The burden of establishing a qualified immunity defense is on the official asserting qualified immunity. Wingate, 987 F.3d at 311; Meyers v. Baltimore County, 713 F.3d 723, 731 (4th Cir. 2013). The Supreme Court, in Saucier v. Katz, created a two-step procedure for resolving qualified immunity claims. 533 U.S. 194, 201 (2001). First, a court must decide if the plaintiff has sufficiently alleged a violation of a statutory or constitutional right. Id. Second, a court then decides if the right was “clearly established.” Id. In Pearson v. Callahan, the Supreme Court held that this two-step procedure is no longer mandatory but is “often appropriate.” 555 U.S. at 236. Post-Pearson, it is now left to the sound discretion of the court to decide which of the two steps should be addressed first. Id.
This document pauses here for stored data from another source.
import Mathlib
import HarnessLib
import Summits.Ventures.LatticeQCDFlow.Exactness.IMHKernel

/-!
# LatticeQCDFlow / Exactness — THE NAIVE RETRY IS NOT EXACT: re-testing a fresh flow draw with the PLAIN Metropolis ratio after a
# rejection biases the sampled law toward the flow (defect identity on a general state space + a two-point witness)

HONEST FRAMING: exact (Metropolis-corrected) sampling algorithms for lattice gauge theory;
figures of merit are autocorrelation/cost numbers at stated couplings and volumes; no
continuum-physics claim.

Venture `LatticeQCDFlow` (cell pub-lqcd), topic `Exactness`, FANOUT row 30 (lean-1 GEN-43, theme SECOND CHANCES; the cautionary
twin of `IMHDelayedRejectionExact`).  NEW WORK of the cell over `IMHKernel` (`imhAcceptE`, `imhAcceptMass`, `ofReal_mul_imhAcceptE`);
no definition is introduced, nothing is cited as a fact.  Printed counterpart of the correct rule, NAMED ONLY: Tierney–Mira 1999 §4
(the second stage must be priced by the ratio of the REVERSED two-stage path, `IMHDelayedRejectionExact`); that the un-priced retry is
wrong is folklore (e.g. the warnings in Tierney–Mira's §4 and in Green–Mira 2001 §2) — typed here because the shortcut is tempting on
batched hardware ("if the flow sample is rejected, just test the next one").

## The naive retry (general measurable `Ω`; flow law `q`; weight `w > 0`; `a = min(1, w(y)/w(x))`, `A(x) = ∫ a(x, ·) dq`; `π = w·q`)

From `x`: draw `y₁ ∼ q`, accept with probability `a(x, y₁)`; IF REJECTED draw a fresh `y₂ ∼ q` and accept it with the SAME plain
probability `a(x, y₂)`; else stay.  Def-free: ANY kernel `K` with
`K(x, B) = ∫_B a(x, y) dq + (1 − A(x))·∫_B a(x, y) dq + (1 − A(x))·(1 − A(x))·1_B(x)` (hypothesis `hK`; the three branches).

## Results [all ours]

* `naiveRetry_apply_univ` ∕ `naiveRetry_isMarkovKernel`: the three branches are one probability law.
* **`naiveRetry_bind_apply_add` (THE DEFECT IDENTITY)**: for every measurable `B`,
  `(πK)(B) + ∫_B ∫ (1 − A(y))·min(w(x), w(y)) q(dx) q(dy) = π(B) + ∫_B ∫ (1 − A(x))·min(w(x), w(y)) q(dx) q(dy)`:
  `π` is invariant exactly when the first-stage REJECTION PROBABILITY can be moved from the landing point `y` to the launching point
  `x` under the symmetric flux `min(w(x), w(y))`.  Since `A` is large where the weight is small (the flow over-covers), the retry
  chain GAINS mass where `A(y)` exceeds its flux-average — it drifts toward the flow's own law `q`.
* `naiveRetry_invariant_of_acceptMass_const`: if `A` is constant the naive retry IS exact (e.g. a perfect flow) — the identity is sharp.
* **`naiveRetry_not_invariant` (WITNESS)**: on `Ω = Bool` with `q` uniform and `w(false) = 1`, `w(true) = 2` (so `A(false) = 1`,
  `A(true) = 3/4`, `π({false}) = 1/2`): EVERY kernel realising the naive retry has `(πK)({false}) = 9/16 ≠ π({false})` — the light
  configuration, which the flow over-proposes, is over-sampled by `1/16` after one step from equilibrium.

Not here: `m > 1` retries (the defect is `∫_B ∫ min(w x, w y)(S(x) − S(y))`, `S = Σ_{k≤m}(1 − A)ᵏ`, same proof), the size of the
stationary bias of the retry chain, "retry until accepted" (its kernel is the jump kernel `a q/A`, exact for the TILT `A·π`, in the
tree as `Scoring.imhJump_invariant` — not for `π`).
-/

namespace Summit.Ventures.LatticeQCDFlow.Exactness

open MeasureTheory ProbabilityTheory
open scoped ENNReal

variable {Ω : Type*} [MeasurableSpace Ω] {q : Measure Ω} [IsProbabilityMeasure q] {w : Ω → ℝ}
However, it is beneficial to address the constitutional violation
prong first, as it “promotes the development of constitutional precedent.” Id. A constitutional right is clearly established “not only when it has been specifically adjudicated but also when it is manifestly included within more general applications of the core constitutional principle invoked.” Sims v. Labowitz, 885 F.3d 254, 263 (4th Cir. 2018) (citing Clem v. Corbeau, 284 F.3d 543, 553 (4th Cir. 2002)). The central question is, “would it be clear to a reasonable officer that his or her conduct was unlawful in the particular situation that he or she confronted.” Livingston v. Kehagias, 803 Fed. App’x 673, 678 (4th Cir. 2020). 1. Constitutional Violation Plaintiffs contend that Officer Painter’s shooting of Mr. Byers amounts to excessive force and therefore unreasonable seizure, violating Mr. Byers’s Fourth Amendment rights.4 Am. Compl. ¶¶ 91–96. To comply with the constraints of the Fourth Amendment, police officers may use only “reasonable” force. Graham v. Connor, 490 US 386, 396 (1989). Reasonableness is an objective test, based on the perspective and knowledge of the defendant officer. Id.; Smith v. Ray, 781 F.3d 95, 101 (4th Cir. 2015). In assessing whether the type and degree of force used in a particular case
was reasonable, courts generally look to the three Graham factors: “the severity of the crime at issue, whether the suspect poses an immediate threat to the safety of the officers or others, and whether he is actively resisting arrest or attempting to evade arrest by flight.” Graham, 490 U.S. at 396. However, “[w]hen deadly force is used, [the Fourth Circuit employs] a more specific test for objective reasonableness.” Stanton v. Elliott, 25 F.4th 227, 233 (4th Cir. 2022). Instead of the Graham factors, a reviewing court considers “whether the hypothetical reasonable officer in that situation would have had ‘probable cause to believe that the suspect pose[d] a threat of serious physical harm, either to the officer or to others.’” Id. (quoting Waterman v. Batton, 393 F.3d 471, 477 (4th Cir. 2005)). The inquiry focuses solely “on the moment the deadly force was used, not
the whole episode.” Id. (citing Elliott v. Leavitt, 99 F.3d 640, 643 (4th Cir. 1996)). As always, the Court must resist hindsight bias. Leavitt, 99 F. 3d at 642. The Court considers the facts presented to Officer Painter, as described in the Amended Complaint, from the point of view of a reasonable officer. Graham, 490 U.S. at 39. However, at
4 Plaintiffs additionally cite to the Fourteenth Amendment. Am. Compl. ¶ 93. However, excessive force and unlawful arrest are analyzed under the Fourth Amendment reasonableness standard. Graham v. Connor, 490 U.S. 386, 394 (1989). Accordingly, the Court reads these counts as solely arising under the Fourth Amendment and performs its analysis accordingly. the Motion to Dismiss stage, it does so while also construing the Amended Complaint in favor of Plaintiffs. Martin, 980 F.2d at 952; Republican Party of N.C., 980 F.2d at 952. When Officer Painter fired his first shot, Mr. Byers was “at least 25 feet away from Officer Painter . . . [with his] head . . . turned away.” Am. Compl. ¶ 53. Mr. Byers held a small hatchet but was otherwise unarmed and had not made any furtive or otherwise threatening gestures.5 See id. After three shots, Mr. Byers turned and ran, and Officer Painter continued to shoot. Id. After sustaining three or four shots in the back, Mr. Byers collapsed, visibly dying. Id.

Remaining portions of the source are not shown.